Exercise brief =
Beginning at the line containing "(middle-zone LE ≤" and continuing to the end of the records below, give each line again exactly as it stands, and only those lines.

Available data =
import Summits.FinalStateConjecture.FinalStateConjecture.Theses.KillingDefectSpacetimeBound
import HarnessLib

/-!
# Birth skeleton — crux stmt-FinalStateConjecture-18631 `Theses.KillingDefectSpacetimeBound.DefectObservability` (crux, rank 3)
# line `birth` (skeleton registrar planner-skel-stmt-FinalStateConjecture-18631-0, 2026-08-17; BC3 of run/shared/lean/lens3/_common/BC.md)

The crux (rev 0, verbatim the route decl `DefectObservability`, K2 "backward observability of the stationarity
defect"): there is `k₂` such that for `k ≥ k₂` and all `(Λ, χ, M₀, a₀)` there are `δ₀ > 0` and `C` with: on any
hyperboloidal Kerr-star foliation `Ψ` of order `k` of a vacuum development (`IsHypKerrFoliation k Λ χ M₀ a₀ τ₀ Ψ`)
and any window `[τ₁, τ₂]`, `τ₀ ≤ τ₁`, `τ₁ + 1 ≤ τ₂`, on which the leaf deviation `leafDev … k τ ≤ δ₀`, the LE size of
order `k` of the stationarity defect `π = ∂₀(Ψ^* g) = chartMetricDt` over the MIDDLE zone `(Kerr.outerZones M₀ a₀)ᶜ`
of the window is `≤ C ×` its LE size of order `k + 2` over the OUTER zones of the whole future `(τ₁, ∞)`.

THE CUT (two named stubs = the route's own TWO-LAYER PLAN "DefectObservability ⇐ stub_defect_wave →
stub_backward_LE", typed; dictionary first, analysis second):

* `stub_defectIsDeformation` (S/M — an index computation in `MetricCoord`, no analysis): for the components
  `G` of a metric on an open `V ⊆ E4` (`MetricCoord.IsMetricOn G V`), the `e₀`-derivative of the components IS
  the deformation tensor of the time covector `T = G(e₀, ·) = (∂₀)♭` in the standard basis:
  `∂₀ g_{ji} = (tcov T)_{ji} + (tcov T)_{ij} = (𝓛_{∂₀} g)_{ji}`.  Instantiated at `G = chartMetricExtend B Ψ`,
  `V = val '' lateRegion τ₀` this says, definitionally, `chartMetricDt B Ψ x e_j e_i = deform G b (timeCovector B Ψ) x (j,i)`.
  Proof route (all in tree): `IsMetricOn.deform_covecComp` (`deform (covecComp Θ) = kdef Θ` on basis vectors) with
  `Θ y := G y e₀`; `kdef_apply`; `apply_chrAt` + `koszulCLM_apply` (`2 G(Γ(X,Y), e₀) = ∂_X g(Y,e₀) + ∂_Y g(e₀,X) − ∂₀ g(X,Y)`);
  `IsMetricOn.symm` and `IsMetricOn.fderiv_symm` cancel the four first-order terms.  Wald 1984 (C.2.16); O'Neill 1983,
  Ch. 3, Prop. 3.13; Fischer–Marsden–Moncrief 1980, §2 (`h = 𝓛_X g`).
* `stub_gaugeDefectObservability` (XL — the whole analytic content; hardest stub): BACKWARD LOCAL-ENERGY OBSERVABILITY
  FOR PURE-GAUGE DEFORMATION TENSORS.  Same quantifier frame and constants as the crux, but the field is generalised
  from `π` to ANY smooth `u : E4 → E4 →L E4 →L ℝ` whose standard-basis components are the deformation tensor
  `deform G b T` of SOME smooth covector field `T` in wave gauge `□_G T = 0` (`MetricCoord.tlap … T = 0`) on the late
  region, `G = Ψ^* g` the chart metric: then `∫_{window ∩ middle} leSqDensity k u ≤ C ∫_{future ∩ outer} leSqDensity (k+2) u`.
  By Fischer–Marsden–Moncrief 1980, Lemma 2.2 — in tree as `MetricCoord.IsMetricOn.tlap_deform_eq_of_tlap_eq_zero`,
  with the harmonic-gauge identity `IsMetricOn.trace_tcov_deform_sub_half` and vacuum `ricAt (chartMetricExtend B Ψ) = 0`
  (landed: `Theorems.ClusterCompleteness.ricAt_chartMetricExtend_eq_zero`) — such `A = deform T` solve the Lichnerowicz
  system `□A = −(X + Xᵗ)·A` in harmonic gauge, i.e. they are the pure-gauge solutions of linearised vacuum gravity about
  the near-Kerr chart metric; the stub is the two-sided (event-horizon shell + far zone) backward LE observability
  estimate for them, losing two derivatives at trapping.  A prover may of course prove the STRONGER statement for all
  harmonic-gauge solutions of the Lichnerowicz system (Lindblad–Tohaneanu arXiv:2004.05664 Thm. 1 is the forward LE
  estimate in exactly these norms; Dafermos–Rodnianski–Shlapentokh-Rothman arXiv:1402.7034 for the trapping loss;
  arXiv:2302.08916).  Why it might fail: as the crux — the observability constant may blow up through slowly damped
  quasinormal ringing as `χ → 1`, and for `|a₀|` close to `M₀` part of the photon region lies inside the near zone
  `{r ≤ 2 r₊ − M₀}`; a refutation of the stub AS TYPED by an explicit pure-gauge solution on an exactly-Kerr band would
  refute the crux itself (take `Ψ` the re-charted Kerr foliation), so the stub is not stronger than the crux in any
  way a refuter could exploit separately except through non-`π` pure-gauge fields `Def T`, `□T = 0`.

`DefectObservability_of : Sig.stub_defectIsDeformation → Sig.stub_gaugeDefectObservability → DefectObservability` is the
kernel-checked composition (real proof, no `sorry`): instantiate `T := timeCovector B Ψ`, `u := chartMetricDt B Ψ`;
smoothness of both from `hΨ.isMetricOn` (`IsMetricOn.contDiffOn(_fderiv)`), wave gauge = `hΨ.waveTime` (the
`IsWaveTimeOn` field of the foliation), the identity = stub 1 at `(chartMetricExtend B Ψ, val '' lateRegion τ₀)`, and
`defectLE` unfolds to the set integral of `leSqDensity · (chartMetricDt B Ψ)`.  `defectObservability_of_stubs :
DefectObservability` is the crux BY NAME modulo the two stubs.  The `Sig.*` legend defs are the stub signatures
verbatim (generated from one source string each, folder `gen_birth.py`); the registered stubs are def-free and
self-contained via `open … in`.

WHY THIS CUT AND NOT A FINER ONE.  A three-way split of the analytic stub through an intermediate leaf quantity
(middle-zone LE ≤ C·E_{k+1}(Σ_{τ₁}) ≤ C'·outer LE_{k+2}(future)) is MIS-CUT: an outgoing packet of energy `E` at radius
`R` on `Σ_{τ₁}` has unweighted leaf energy `E` but future outer-zone LE `~ E/R` (weight `(1+‖y‖)⁻²`), so the second
inequality is false; with the LE-weighted leaf energy instead, an incoming packet from radius `R` (weighted energy
`E/R`, later middle-zone deposit `E`) falsifies the first for long windows.  The crux's two-sided spacetime form dodges
both (an incoming packet crosses the far zone, contributing `∫ E (1+r)⁻² dr ~ E/(8M₀)`), so the analytic content is
registered as ONE stub; finer structure (vector-wave observability for `T` + a Korn-type recovery of `T` mod Kerr
Killing fields from `Def T` in the outer zones) is recorded here as the natural next split, not typed.

Disproof.lean: none exists for this crux (`ledger crux ls stmt-FinalStateConjecture-18631`: no workfiles at
registration; no `_false_without_` obligations, no landed `Negative/` lemmas).  Negatives index (1 entry,
`not_UniformPhotonSphereChannels`, item stmt-FinalStateConjecture-10045): unrelated (photon-sphere channel
uniformity in Schwarzschild tortoise coordinates), no stub instantiates it.
-/

set_option linter.dupNamespace false
set_option linter.style.longLine false
set_option maxSynthPendingDepth 3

Solution for this exercise =
(middle-zone LE ≤ C·E_{k+1}(Σ_{τ₁}) ≤ C'·outer LE_{k+2}(future)) is MIS-CUT: an outgoing packet of energy `E` at radius
`R` on `Σ_{τ₁}` has unweighted leaf energy `E` but future outer-zone LE `~ E/R` (weight `(1+‖y‖)⁻²`), so the second
inequality is false; with the LE-weighted leaf energy instead, an incoming packet from radius `R` (weighted energy
`E/R`, later middle-zone deposit `E`) falsifies the first for long windows.  The crux's two-sided spacetime form dodges
both (an incoming packet crosses the far zone, contributing `∫ E (1+r)⁻² dr ~ E/(8M₀)`), so the analytic content is
registered as ONE stub; finer structure (vector-wave observability for `T` + a Korn-type recovery of `T` mod Kerr
Killing fields from `Def T` in the outer zones) is recorded here as the natural next split, not typed.

Disproof.lean: none exists for this crux (`ledger crux ls stmt-FinalStateConjecture-18631`: no workfiles at
registration; no `_false_without_` obligations, no landed `Negative/` lemmas).  Negatives index (1 entry,
`not_UniformPhotonSphereChannels`, item stmt-FinalStateConjecture-10045): unrelated (photon-sphere channel
uniformity in Schwarzschild tortoise coordinates), no stub instantiates it.
-/

set_option linter.dupNamespace false
set_option linter.style.longLine false
set_option maxSynthPendingDepth 3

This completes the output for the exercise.